By William Markiewicz


Evolution is a non-linear process. The 'archaic' body structures or functions are potentially open to other uses. Therefore we can see unexpected links between things and happenings that apparently have nothing in common. We really don't know the deep meaning of those links; we don't even know if the analogical effects stem from some homologous causes. This is a twilight zone topic situated between science and philosophy. We often step into those topics through surrealism which has existed always and everywhere at the edge of humor, sarcasm and mystery. Perhaps it's not as gratuitous an exercise as it seems to be at first glance. This antechamber to 'singularity' teaches us something about ourselves as well as enriching our perception of the universe.

Nature offers a dadaistic parade. Fauna and flora make us think constantly of some playful Creator, because not everything we see has a utilitarian/conditional justification. Maybe nature after all is libertarian! So for fun we may pick and unite in a 'singularity bouquet', organs and functions from totally unrelated fields even though the surrealistic approach is more suitable for poets and artists than for an essayist. From our human showcase, I'd like to present the analogy between two elements with only one thing in common: they are an expression of freedom because we don't know what shapes them. We use the term 'free choice' through ignorance of the deep causes wherever they occur, whether in mind (Sophie's choice) or in nature.

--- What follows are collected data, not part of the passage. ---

/-- A face next to the far cell other than the far cell is outside the south-eastern quadrant.
[cite: GlazmanManolescu2019, §1 (the lattice of rhombi and its mid-edges)] -/
theorem not_inQuadSE_of_side_farW {F : Face} {s t : Side} (h : F.side s = (farW w).side t) (hne : F ≠ farW w) :
    ¬InQuadSE w F := by
  rcases (Face.exists_side_eq_iff F ((farW w).side t)).1 ⟨s, h⟩ with e | e <;>
    obtain ⟨k, j⟩ := w <;> cases t <;>
      simp only [farW, Face.side, MidEdge.faces, InQuadSE] at e hne ⊢ <;>
      (subst e; first | (exact absurd rfl hne) | (simp only [not_and, not_le]; omega))

end QuadrantCellsSE

/-! ## §2 The parity count on the south-eastern quadrant -/

namespace ΩG

variable {D : Set Face} {w : Face}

Let's take the human ear for example. It's well known that ears are the only organs of our body which are peripheral, growing freely without any inhibiting factors. Anatomically the ears are totally exposed to space, they are composed of relatively simple layers, and too light to be seriously affected by gravity. Contrary to animal ears they are not controlled by motor muscles. So, they express directly only themselves, and indirectly their owner and his genetic psychosomatic luggage. A "reader of ears" could read as much about the individual as for instance a graphologist.

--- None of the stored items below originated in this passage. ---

variable (split)
variable (T : ℕ) (X : ℕ → ℕ) (s₀ : WState)

/-- An *episode* for `m` starting at round `j`: `m` sits on top of the stack with its full
budget `T` before round `j`, and the attempts of rounds `j, …, j + T - 1` on `m` all fail.
[folklore] -/
def GEpisode (m j : ℕ) : Prop :=
  (grun split T X s₀ j).todo.head? = some (m, T) ∧ ∀ i < T, split m (X (j + i)) = none

/-- Invariant 3 (history): the top entry `(m, k)` has been on top since round `t - (T - k)`,
failing ever since; every finished number went through a full episode. [folklore] -/
def GInv3 (t : ℕ) : Prop :=
  (∀ m k rest, (grun split T X s₀ t).todo = (m, k) :: rest →
      T - k ≤ t ∧ (grun split T X s₀ (t - (T - k))).todo.head? = some (m, T) ∧
        ∀ i < T - k, split m (X (t - (T - k) + i)) = none) ∧
  ∀ m ∈ (grun split T X s₀ t).done, ∃ j, j + T ≤ t ∧ GEpisode split T X s₀ m j

variable {split T X s₀}

/-- Invariant 3 holds initially. [folklore] -/
theorem ginv3_zero {n : ℕ} (h : s₀ = winit n T) : GInv3 split T X s₀ 0 := by
  subst h
  refine ⟨fun m k rest heq => ?_, fun m hm => ?_⟩
  · simp only [grun_zero, winit, List.cons.injEq, Prod.mk.injEq] at heq
    obtain ⟨⟨rfl, rfl⟩, -⟩ := heq
    simp [winit]
  · simp [winit] at hm

/-- Invariant 3 is preserved by a round: a split puts a fresh entry on top (empty history); a
failure extends the history of the top entry by the current round; an abandonment closes the
history of the top entry into a full episode and exposes the next entry, whose budget is `T`
(Invariant 2). [folklore] -/
theorem ginv3_succ (hT : 1 ≤ T) (h2 : Inv2 T s₀) {t : ℕ} (h : GInv3 split T X s₀ t) :
    GInv3 split T X s₀ (t + 1) := by
  obtain ⟨htop, hdone⟩ := h
  have hI2 := inv2_grun (split := split) (X := X) hT h2 t
  rcases htodo : (grun split T X s₀ t).todo with _ | ⟨⟨m, k⟩, rest⟩
  · -- idle round
    have hs : grun split T X s₀ (t + 1) = grun split T X s₀ t := by rw [grun_succ, gstep_nil htodo]
    rw [GInv3, hs, htodo]
    exact ⟨fun m k rest heq => by simp at heq, fun m hm => by
      obtain ⟨j, hj, he⟩ := hdone m hm; exact ⟨j, by omega, he⟩⟩
  · obtain ⟨hle, hhead, hfail⟩ := htop m k rest htodo
    have hk := hI2.1 (m, k) (by rw [htodo]; exact List.mem_cons_self)
    simp only at hk
    rcases hsplit : split m (X t) with _ | d
    · by_cases hk1 : k ≤ 1
      · -- abandon `m`
        have hk1' : k = 1 := by omega
        subst hk1'
        have hs : grun split T X s₀ (t + 1) = ⟨m :: (grun split T X s₀ t).done, rest⟩ := by
          rw [grun_succ]; unfold gstep; simp only [htodo, hsplit]; simp
        rw [GInv3, hs]
        refine ⟨fun m' k' rest' heq => ?_, fun m' hm' => ?_⟩
        · simp only at heq
          subst heq
          have hk' : k' = T := hI2.2 (m', k') (by rw [htodo]; simp)
          subst hk'
          refine ⟨by omega, ?_, fun i hi => by omega⟩
          simp only [Nat.sub_self, Nat.sub_zero, hs, List.head?_cons]
        · simp only [List.mem_cons] at hm'
          rcases hm' with rfl | hm'
          · refine ⟨t - (T - 1), by omega, hhead, fun i hi => ?_⟩
            rcases Nat.lt_or_ge i (T - 1) with hi' | hi'
            · exact hfail i hi'
            · have : t - (T - 1) + i = t := by omega
              rw [this]; exact hsplit
          · obtain ⟨j, hj, he⟩ := hdone m' hm'
            exact ⟨j, by omega, he⟩
      · -- decrement the budget of `m`
        have hs : grun split T X s₀ (t + 1) = ⟨(grun split T X s₀ t).done, (m, k - 1) :: rest⟩ := by
          rw [grun_succ]; unfold gstep; simp only [htodo, hsplit]; simp [hk1]
        rw [GInv3, hs]
        refine ⟨fun m' k' rest' heq => ?_, fun m' hm' => ?_⟩
        · simp only [List.cons.injEq, Prod.mk.injEq] at heq
          obtain ⟨⟨rfl, rfl⟩, rfl⟩ := heq
          have e1 : T - (k - 1) = T - k + 1 := by omega
          have e2 : t + 1 - (T - k + 1) = t - (T - k) := by omega
          rw [e1, e2]
          refine ⟨by omega, hhead, fun i hi => ?_⟩
          rcases Nat.lt_or_ge i (T - k) with hi' | hi'
          · exact hfail i hi'
          · have : t - (T - k) + i = t := by omega
            rw [this]; exact hsplit
        · obtain ⟨j, hj, he⟩ := hdone m' hm'
          exact ⟨j, by omega, he⟩
    · -- split `m = d * (m / d)`
      have hs : grun split T X s₀ (t + 1) = ⟨(grun split T X s₀ t).done, (d, T) :: (m / d, T) :: rest⟩ := by
        rw [grun_succ]; unfold gstep; simp only [htodo, hsplit]
      rw [GInv3, hs]
      refine ⟨fun m' k' rest' heq => ?_, fun m' hm' => ?_⟩
      · simp only [List.cons.injEq, Prod.mk.injEq] at heq
        obtain ⟨⟨rfl, rfl⟩, -⟩ := heq
        refine ⟨by omega, ?_, fun i hi => by omega⟩
        simp only [Nat.sub_self, Nat.sub_zero, hs, List.head?_cons]
      · obtain ⟨j, hj, he⟩ := hdone m' hm'
        exact ⟨j, by omega, he⟩

/-- Invariant 3 along the run from `winit n T`. [folklore] -/
theorem ginv3_grun {n : ℕ} (hT : 1 ≤ T) (h : s₀ = winit n T) (t : ℕ) : GInv3 split T X s₀ t := by
  have h2 : Inv2 T s₀ := h ▸ inv2_winit n hT
  induction t with
  | zero => exact ginv3_zero h
  | succ t ih => exact ginv3_succ hT h2 ih

end Episodes

/-- **The dichotomy.** With a sound step, budget `T ≥ 1` per number and at least
`pot T (winit n T)` rounds, either the sorted list of finished numbers *is* the prime
factorisation of `n`, or some composite divisor `m > 1` of `n` went through a full episode of `T`
failed attempts. [folklore] -/
theorem grun_dichotomy (hsound : ∀ ⦃m X d : ℕ⦄, 1 < m → split m X = some d → 1 < d ∧ d < m ∧ d ∣ m)
    {n T R : ℕ} {X : ℕ → ℕ} (hn : 1 < n) (hT : 1 ≤ T) (hR : pot T (winit n T) ≤ R) :
    ((grun split T X (winit n T) R).done.insertionSort (· ≤ ·) = n.primeFactorsList) ∨
      ∃ j m, j + T ≤ R ∧ 1 < m ∧ m ∣ n ∧ ¬ m.Prime ∧ GEpisode split T X (winit n T) m j := by
  have h1 := inv1_grun (split := split) (X := X) (T := T) hsound (inv1_winit hn T) R
  have hnil := todo_grun_eq_nil (split := split) (X := X) hsound hT (inv1_winit hn T) (inv2_winit n hT) hR
  have hentries : (grun split T X (winit n T) R).entries = (grun split T X (winit n T) R).done := by
    simp [WState.entries, hnil]
  by_cases hall : ∀ m ∈ (grun split T X (winit n T) R).done, m.Prime
  · left
    have hprod : (grun split T X (winit n T) R).done.prod = n := hentries ▸ h1.1
    have hperm := Nat.primeFactorsList_unique hprod hall
    exact ((List.perm_insertionSort _ _).trans hperm).eq_of_sortedLE
      (List.sortedLE_insertionSort) (Nat.primeFactorsList_sorted n)
  · right
    push Not at hall
    obtain ⟨m, hm, hmp⟩ := hall
    obtain ⟨j, hj, he⟩ := (ginv3_grun (split := split) (X := X) hT rfl R).2 m hm
    have hme : m ∈ (grun split T X (winit n T) R).entries := hentries ▸ hm
    exact ⟨j, m, hj, h1.2 m hme, Shor1997.Inv1.dvd_of_mem h1 hme, hmp, he⟩

/-! ### The failure probability of the driver -/

section Fail

open Finset

variable (split)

Our brain has as much in common with the ears as, for instance, those head and body combinations on jars made by humorous (?) surrealistic pre-Colombian artists. Still, it joins the ears as a unique expression of individuality. Of course we control our brain and it controls us through education, experience, conditioning. But one of it's functions remains out of our control: dreaming. Andre Maurois wrote that our subconscious is too far away from us to be really 'us.' For him, what we think and feel is much more important than some deeply embedded obscure potential forces which may never show up in our lives. Indeed, too much objectivity applied to ourselves may be counterproductive as, after all, we're subjects not objects. Often our dreams don't express our interests nor intentions, don't even make sense to us. The children's joke: "dreams are our movie" is closer to the truth than calling them a force that betrays and shapes our lives.

If the subconscious should be partially dethroned at the expense of consciousness, nevertheless it should share the throne with consciousness. The subconscious gives us hints about ourselves. For instance it may bring answers to the question: 'why do I love this and hate that?' We may not know why but our subconscious knows. So, I believe, the subconscious serves as a tool of relationship between us and us, and not between us and the rest of the universe. The latter is the job mainly for our conscious mind.

Those two special flowers of freedom, geographically neighboring each other and still ignoring each other, are here gathered into a bouquet for your eventual pleasure. If you find this topic funny, then I didn't write for nothing.